import Summits.AtomisticToContinuum.HydrodynamicLimit.Theses.RelayRaceLocality
import Literature.Analysis.FunctionSpaces.TorusSpaceTime
import Literature.Analysis.FunctionSpaces.TorusCalculusProofs
import Literature.Analysis.FluidPDE.TorusHeatForcedIcc
import HarnessLib

/-!
# Crux `RestartPrinciple` (stmt-AtomisticToContinuum-12503), line `Sketch` — stub `stub_solutionShift`

Support file for the crux `Summit.AtomisticToContinuum.HydrodynamicLimit.Theses.RelayRaceLocality.RestartPrinciple`
(route `RelayRaceLocality`), line `Sketch`: the ELEMENTARY time-shift stub of the restart
induction. The hard-sphere compressible Euler system is autonomous, so a classical solution
`IsHardSphereEulerSolution σ T ρ u θ` on `[0, T) × 𝕋³`, restarted at a time `s₀ ≥ 0`, i.e. the
shifted fields `t ↦ (ρ, u, θ)(s₀ + t)`, is again a classical solution, on `[0, T - s₀) × 𝕋³`
(void unless `s₀ < T`).

Proof: joint smoothness translates in time (`Torus.IsSmoothSpaceTimeOn.comp_add_const`) and
restricts from `(· + s₀)⁻¹' [0, T) ⊇ [0, T - s₀)` (`Torus.IsSmoothSpaceTimeOn.mono`); positivity
and the spatial terms of the three conservation laws at time `t` are literally those of the given
solution at time `s₀ + t`; the one-sided time derivative within `[0, T - s₀)` of a shifted
conserved density (each jointly smooth on `[0, T) × 𝕋³`: `ρ`, `ρu`, `ρ(|u|²/2 + 3θ/2)`) at `t` is
the one-sided time derivative within `[0, T)` of the density at `s₀ + t`
(`Torus.IsSmoothSpaceTimeOn.hasDerivWithinAt_slice` on the translated time set,
`Torus.timeDerivWithin_comp_add_const`, `HasDerivWithinAt.mono`, `uniqueDiffOn_Ico`) — at `t = 0`,
`s₀ > 0` this uses the differentiability of the smooth slice at the interior time `s₀`.
-/

noncomputable section

open Literature.MathematicalPhysics.KineticTheory Literature.Analysis.FluidPDE
open Literature.Analysis.FunctionSpaces MeasureTheory Filter Set
open Summit.AtomisticToContinuum.HydrodynamicLimit.Theses.RelayRaceLocality
open scoped ContDiff

namespace Summit.AtomisticToContinuum.HydrodynamicLimit.Theorems.RestartPrinciple

/-- For `s₀ ≥ 0`, the time set `[0, T - s₀)` translated by `s₀` lies in `[0, T)`:
`[0, T - s₀) ⊆ (· + s₀)⁻¹' [0, T)`. [folklore] -/
private theorem Ico_subset_preimage_add_Ico {T s₀ : ℝ} (hs₀ : 0 ≤ s₀) :
    Ico 0 (T - s₀) ⊆ (· + s₀) ⁻¹' Ico 0 T := fun _t ht =>
  ⟨by linarith [ht.1], by linarith [ht.2]⟩

/-- Joint smoothness on `[0, T) × 𝕋³` passes to the field shifted in time by `s₀ ≥ 0`, on
`[0, T - s₀) × 𝕋³` (`Torus.IsSmoothSpaceTimeOn.comp_add_const`, `Torus.IsSmoothSpaceTimeOn.mono`).
[folklore] -/
private theorem isSmoothSpaceTimeOn_shift {F : Type*} [NormedAddCommGroup F] [NormedSpace ℝ F]
    {T s₀ : ℝ} (hs₀ : 0 ≤ s₀) {f : ℝ → T3 → F} (hf : Torus.IsSmoothSpaceTimeOn (Ico 0 T) f) :
    Torus.IsSmoothSpaceTimeOn (Ico 0 (T - s₀)) (fun t => f (s₀ + t)) := by
  have heq : (fun t => f (s₀ + t)) = fun t => f (t + s₀) := by
    funext t
    rw [add_comm]
  rw [heq]
  exact (hf.comp_add_const s₀).mono (Ico_subset_preimage_add_Ico hs₀)

/-- The one-sided time derivative within `[0, T - s₀)` of a field shifted in time by `s₀ ≥ 0`,
the field being jointly smooth on `[0, T) × 𝕋³`, is the one-sided time derivative within `[0, T)`
of the field at the shifted time: the shifted slice is differentiable within the translated time
set `(· + s₀)⁻¹' [0, T) ⊇ [0, T - s₀)` with derivative `∂ₜf (s₀ + t)`
(`Torus.IsSmoothSpaceTimeOn.hasDerivWithinAt_slice`, `Torus.timeDerivWithin_comp_add_const`), and
`[0, T - s₀)` is a set of unique differentiability (`uniqueDiffOn_Ico`). [folklore] -/
private theorem timeDerivWithin_shift {F : Type*} [NormedAddCommGroup F] [NormedSpace ℝ F]
    {T s₀ : ℝ} (hs₀ : 0 ≤ s₀) {f : ℝ → T3 → F} (hf : Torus.IsSmoothSpaceTimeOn (Ico 0 T) f)
    {t : ℝ} (ht : t ∈ Ico 0 (T - s₀)) (x : T3) :
    Torus.timeDerivWithin (Ico 0 (T - s₀)) (fun τ => f (s₀ + τ)) t x =
      Torus.timeDerivWithin (Ico 0 T) f (s₀ + t) x := by
  have hsub : Ico 0 (T - s₀) ⊆ (· + s₀) ⁻¹' Ico 0 T := Ico_subset_preimage_add_Ico hs₀
  -- the translated slice is differentiable within the small time set, derivative `∂ₜf (t + s₀)`
  have h1 : HasDerivWithinAt (fun τ => f (τ + s₀) x)
      (Torus.timeDerivWithin (Ico 0 T) f (t + s₀) x) (Ico 0 (T - s₀)) t := by
    have h := ((hf.comp_add_const s₀).hasDerivWithinAt_slice (hsub ht) x).mono hsub
    rwa [Torus.timeDerivWithin_comp_add_const] at h
  have heq : (fun τ => f (s₀ + τ)) = fun τ => f (τ + s₀) := by
    funext τ
    rw [add_comm]
  rw [heq, add_comm s₀ t]
  exact h1.derivWithin (uniqueDiffOn_Ico 0 (T - s₀) t ht)

/-- **Time shift of a classical hard-sphere Euler solution.** If `(ρ, u, θ)` is a classical
solution of the hard-sphere compressible Euler system on `[0, T) × 𝕋³`
(`IsHardSphereEulerSolution σ T ρ u θ`) and `s₀ ≥ 0`, then the shifted fields
`t ↦ (ρ, u, θ)(s₀ + t)` form a classical solution on `[0, T - s₀) × 𝕋³` (the system is
autonomous: smoothness, positivity and the spatial terms translate literally, and the one-sided
time derivatives within `[0, T - s₀)` of the shifted conserved densities `ρ`, `ρu`,
`ρ(|u|²/2 + 3θ/2)` are those within `[0, T)` at the shifted time). [folklore] -/
theorem stub_solutionShift :
    ∀ (σ T : ℝ) (ρ θ : ℝ → T3 → ℝ) (u : ℝ → T3 → V3), IsHardSphereEulerSolution σ T ρ u θ →
      ∀ s₀ : ℝ, 0 ≤ s₀ →
        IsHardSphereEulerSolution σ (T - s₀) (fun t => ρ (s₀ + t)) (fun t => u (s₀ + t))
          (fun t => θ (s₀ + t)) := by
  intro σ T ρ θ u hsol s₀ hs₀
  have hmem : ∀ t ∈ Ico 0 (T - s₀), s₀ + t ∈ Ico 0 T := fun t ht =>
    ⟨by linarith [ht.1], by linarith [ht.2]⟩
  -- the momentum and energy densities are jointly smooth on `[0, T) × 𝕋³`
  have hm : Torus.IsSmoothSpaceTimeOn (Ico 0 T) (fun s y => ρ s y • u s y) :=
    hsol.smooth_density.smul hsol.smooth_velocity
  have hE : Torus.IsSmoothSpaceTimeOn (Ico 0 T)
      (fun s y => totalEnergyDensity (ρ s y) (u s y) (θ s y)) := by
    have hρ := hsol.smooth_density
    have hu := hsol.smooth_velocity
    have hθ := hsol.smooth_temperature
    unfold Torus.IsSmoothSpaceTimeOn at hρ hu hθ ⊢
    change ContDiffOn ℝ ∞ (fun z => Torus.stLift ρ z *
      (‖Torus.stLift u z‖ ^ 2 / 2 + 3 / 2 * Torus.stLift θ z)) (Ico 0 T ×ˢ univ)
    exact hρ.mul (((hu.norm_sq ℝ).div_const 2).add (contDiffOn_const.mul hθ))
  exact
    { smooth_density := isSmoothSpaceTimeOn_shift hs₀ hsol.smooth_density
      smooth_velocity := isSmoothSpaceTimeOn_shift hs₀ hsol.smooth_velocity
      smooth_temperature := isSmoothSpaceTimeOn_shift hs₀ hsol.smooth_temperature
      density_pos := fun t ht x => hsol.density_pos (s₀ + t) (hmem t ht) x
      temperature_pos := fun t ht x => hsol.temperature_pos (s₀ + t) (hmem t ht) x
      mass := fun t ht x => by
        rw [timeDerivWithin_shift hs₀ hsol.smooth_density ht x]
        exact hsol.mass (s₀ + t) (hmem t ht) x
      momentum := fun t ht x => by
        have key := timeDerivWithin_shift hs₀ hm ht x
        rw [key]
        exact hsol.momentum (s₀ + t) (hmem t ht) x
      energy := fun t ht x => by
        have key := timeDerivWithin_shift hs₀ hE ht x
        rw [key]
        exact hsol.energy (s₀ + t) (hmem t ht) x }

end Summit.AtomisticToContinuum.HydrodynamicLimit.Theorems.RestartPrinciple

end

■ ■ ■ ■ ■ ■ ■

EXERCISE BRIEF -
Reproduce, character for character, only the lines of the preceding data that start at the line with "temperature_pos := fun" and end at the line with "exact hsol.energy (s₀", both included.

RESULT OF THE EXERCISE -
      temperature_pos := fun t ht x => hsol.temperature_pos (s₀ + t) (hmem t ht) x
      mass := fun t ht x => by
        rw [timeDerivWithin_shift hs₀ hsol.smooth_density ht x]
        exact hsol.mass (s₀ + t) (hmem t ht) x
      momentum := fun t ht x => by
        have key := timeDerivWithin_shift hs₀ hm ht x
        rw [key]
        exact hsol.momentum (s₀ + t) (hmem t ht) x
      energy := fun t ht x => by
        have key := timeDerivWithin_shift hs₀ hE ht x
        rw [key]
        exact hsol.energy (s₀ + t) (hmem t ht) x }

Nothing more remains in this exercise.